Here’s the thing about choices: they’re never easy. If a choice was easy, it wouldn’t really be a choice, would it? Robert Frost plays with the idea of choice in his poem, The Road Not Taken.

Choice isn’t picking the better option, for all options in a choice have equal value to the chooser at the time the decision is being made. Choice is a struggle. Choice is regret. Choice is convincing yourself that you didn’t make a mistake or accepting that you have. Choice is about telling yourself, after you have chosen, that there really wasn’t an option to begin with. Choice is a fork in the road where both roads ahead have equal wear, but as time passes we convince ourselves and others that one road was more unique or special or different than it really was.

Here are the stories our writers told about their choices.


A spectacular demonstration of comedy and codependency:
“Are you sure?” Him.
“Yes.” Me.
“But you hate Taco Del Sol.” Him.
“No, I don’t.” Me.
Him.
Me.
Him.
Me.

A close call with war buddies and lovers:
My personal crisis.
His personal crisis.
A breakup.
A reunion.
A lost election.
A death.
A won election.
Two years of long distance.
An experiment.
The same choice every day.

A looming, breathing thing:
Friends, parading through weddings and babies and china cabinets and Easter egg hunts.
Him, brilliant and sweet and coveting the American dream.
Me, happy and alone in my tiny apartment.
Us.
Us.

– Missy Lacock


Next episode playing in 15 seconds

I should stop.

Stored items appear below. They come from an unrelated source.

import Mathlib.Analysis.InnerProductSpace.PiL2
import Mathlib.Analysis.Calculus.ContDiff.Defs
import Literature.Analysis.FluidPDE.MildSolutions
import Literature.Analysis.FluidPDE.NSWave0
import HarnessLib

/-!
# Named fact: a global Kato solution from a Clay datum is a Clay-class classical solution

Grounder file (D-0014 named facts) for the route `NavierStokesRegularity/MinimalBlowupRigidity`,
statement item stmt-NavierStokesRegularity-0108 (`minimalBlowupRigidity_kato_to_clay`), the
regularity half of the route's assembly.

In print (composite of standard theorems): let `ν > 0` and let `u₀ : ℝ³ → ℝ³` be smooth,
divergence free and rapidly decaying (Fefferman (4)), so `u₀ ∈ L² ∩ L³ ∩ H^∞`. If the (unique,
Kato 1984 Thm. 2 / Furioli–Lemarié-Rieusset–Terraneo 2000) mild solution `u ∈ C([0, ∞); L³)`
with `u(0) = u₀` exists globally, then (i) `u` is `C^∞` on `ℝ³ × (0, ∞)` (parabolic smoothing of
Kato solutions: Kato, Math. Z. 187 (1984), Thm. 4; Lemarié-Rieusset 2002, Ch. 15, Prop. 15.1 and
Thm. 15.2), (ii) `u` coincides on its interval of existence with the local classical `H^∞`
solution from `u₀` (Majda–Bertozzi 2002 Thm. 3.4, uniqueness of mild `L³` solutions), so `u` and
the associated pressure `p = (−Δ)^{-1} ∂ᵢ∂ⱼ(uᵢuⱼ)` are jointly smooth up to `t = 0`, and (iii)
`u ∈ L^∞(0, ∞; L²)` by the energy equality for these regular solutions (Lemarié-Rieusset 2002,
Ch. 27; `sup_t ‖u(t)‖₂ ≤ ‖u₀‖₂`). Hence `(u, p)` is a solution in the sense of Fefferman's (A):
smooth on `ℝ³ × [0, ∞)`, solving the equations with datum `u₀`, with bounded energy.

Nothing is asserted; users take `(h : Literature.NS.clay_solution_of_hasGlobalKatoSolution)`.

## References

* T. Kato, *Strong `L^p`-solutions of the Navier–Stokes equation in `ℝ^m`*, Math. Z. 187 (1984),
  471–480, Thms. 2, 4.
* P. G. Lemarié-Rieusset, *Recent developments in the Navier–Stokes problem*, CRC 2002, Ch. 15
  (Prop. 15.1, Thm. 15.2), Ch. 27.
* H. Fujita, T. Kato, ARMA 16 (1964), Thm. 1.1.
* A. Majda, A. Bertozzi, *Vorticity and Incompressible Flow*, CUP 2002, Thm. 3.4.
-/

noncomputable section

namespace Literature.Analysis.FluidPDE

/-- NAMED FACT (global Kato solution from a Clay datum `⟹` Clay-class solution; Kato, Math. Z. 187
(1984), Thm. 4 (smoothing of `C_t L³` mild solutions) with Lemarié-Rieusset 2002, Ch. 15
(Prop. 15.1/Thm. 15.2: regularity and uniqueness of Kato solutions) and Ch. 27 (energy equality,
`L²` persistence), Majda–Bertozzi 2002 Thm. 3.4 for smoothness up to `t = 0` from `H^∞` data).
For `ν > 0` and `u₀` smooth, divergence free and rapidly decaying with a global Kato solution
(`HasGlobalKatoSolution ν u₀`), there are jointly smooth `u`, `p` on `ℝ³ × [0, ∞)`
(`IsSmoothOnHalfSpace`) solving the Navier–Stokes system with datum `u₀`
(`IsNavierStokesSolution ν 0 u₀ u p`) and with bounded energy (`HasBoundedEnergy u`).
Users take `(h : clay_solution_of_hasGlobalKatoSolution)`. [cite: Kato1984, Thm. 4 (with LemarieRieusset2002 Ch. 15, 27)] -/
def clay_solution_of_hasGlobalKatoSolution : Prop :=
  ∀ ν : ℝ, 0 < ν → ∀ u₀ : EuclideanSpace ℝ (Fin 3) → EuclideanSpace ℝ (Fin 3),
    ContDiff ℝ (⊤ : ℕ∞) u₀ → NSWave0.IsDivFree u₀ → HasRapidSpatialDecay u₀ → HasGlobalKatoSolution ν u₀ →
      ∃ (u : ℝ → EuclideanSpace ℝ (Fin 3) → EuclideanSpace ℝ (Fin 3))
        (p : ℝ → EuclideanSpace ℝ (Fin 3) → ℝ),
        IsSmoothOnHalfSpace u ∧ IsSmoothOnHalfSpace p ∧ IsNavierStokesSolution ν 0 u₀ u p ∧
          HasBoundedEnergy u

end Literature.Analysis.FluidPDE

end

Netflix, you fiend, you temptress. I have three papers due this week. Three!

But I’m a good student. I deserve a break, don’t I? I work and go to school for over nine hours a day. I have graduate applications I work on when I get home. For the month of October, two of my Saturdays were dedicated to graduate testing. The rest of my Saturdays were spent studying, along with my Sundays.

On the other hand, I have to keep working. I can’t let my grades slack or I might not get into a good graduate program. I have to work hard. I don’t have a choice.

Next episode playing in 10 seconds.

I should exit the window. I should turn the auto play next episode option off. I think there’s a way to do that.

Look at those seconds tick away! Seconds I am wasting. I have so little time as it is, how can I watch them tick away? 8. 7. 6.

Next episode playing in 5 seconds.

Well, I mean, I could just start my paper after one more episode. Another 20 minutes can’t hurt, can it? I deserve some time to relax.

After all, I can sleep when I’m dead for right now there’s too much work to do and too much temptation in my Netflix queue.

– Amanda Riggle


When I was eight years old, my father fell in love with a woman named Dorothy and swept himself right on out of my world. He told us to call her Cary—my mother’s name. Dorothy Who Went By Cary had a gap tooth and twin boys who never learned to knock first and hair the color of straw.

When I was ten, my mother’s fiancé burnt the photographs from my parent’s wedding and left in his truck. My mother fished a tape from the bonfire in the backyard, sat it down on the brick next to her as she let the flames lick her skin.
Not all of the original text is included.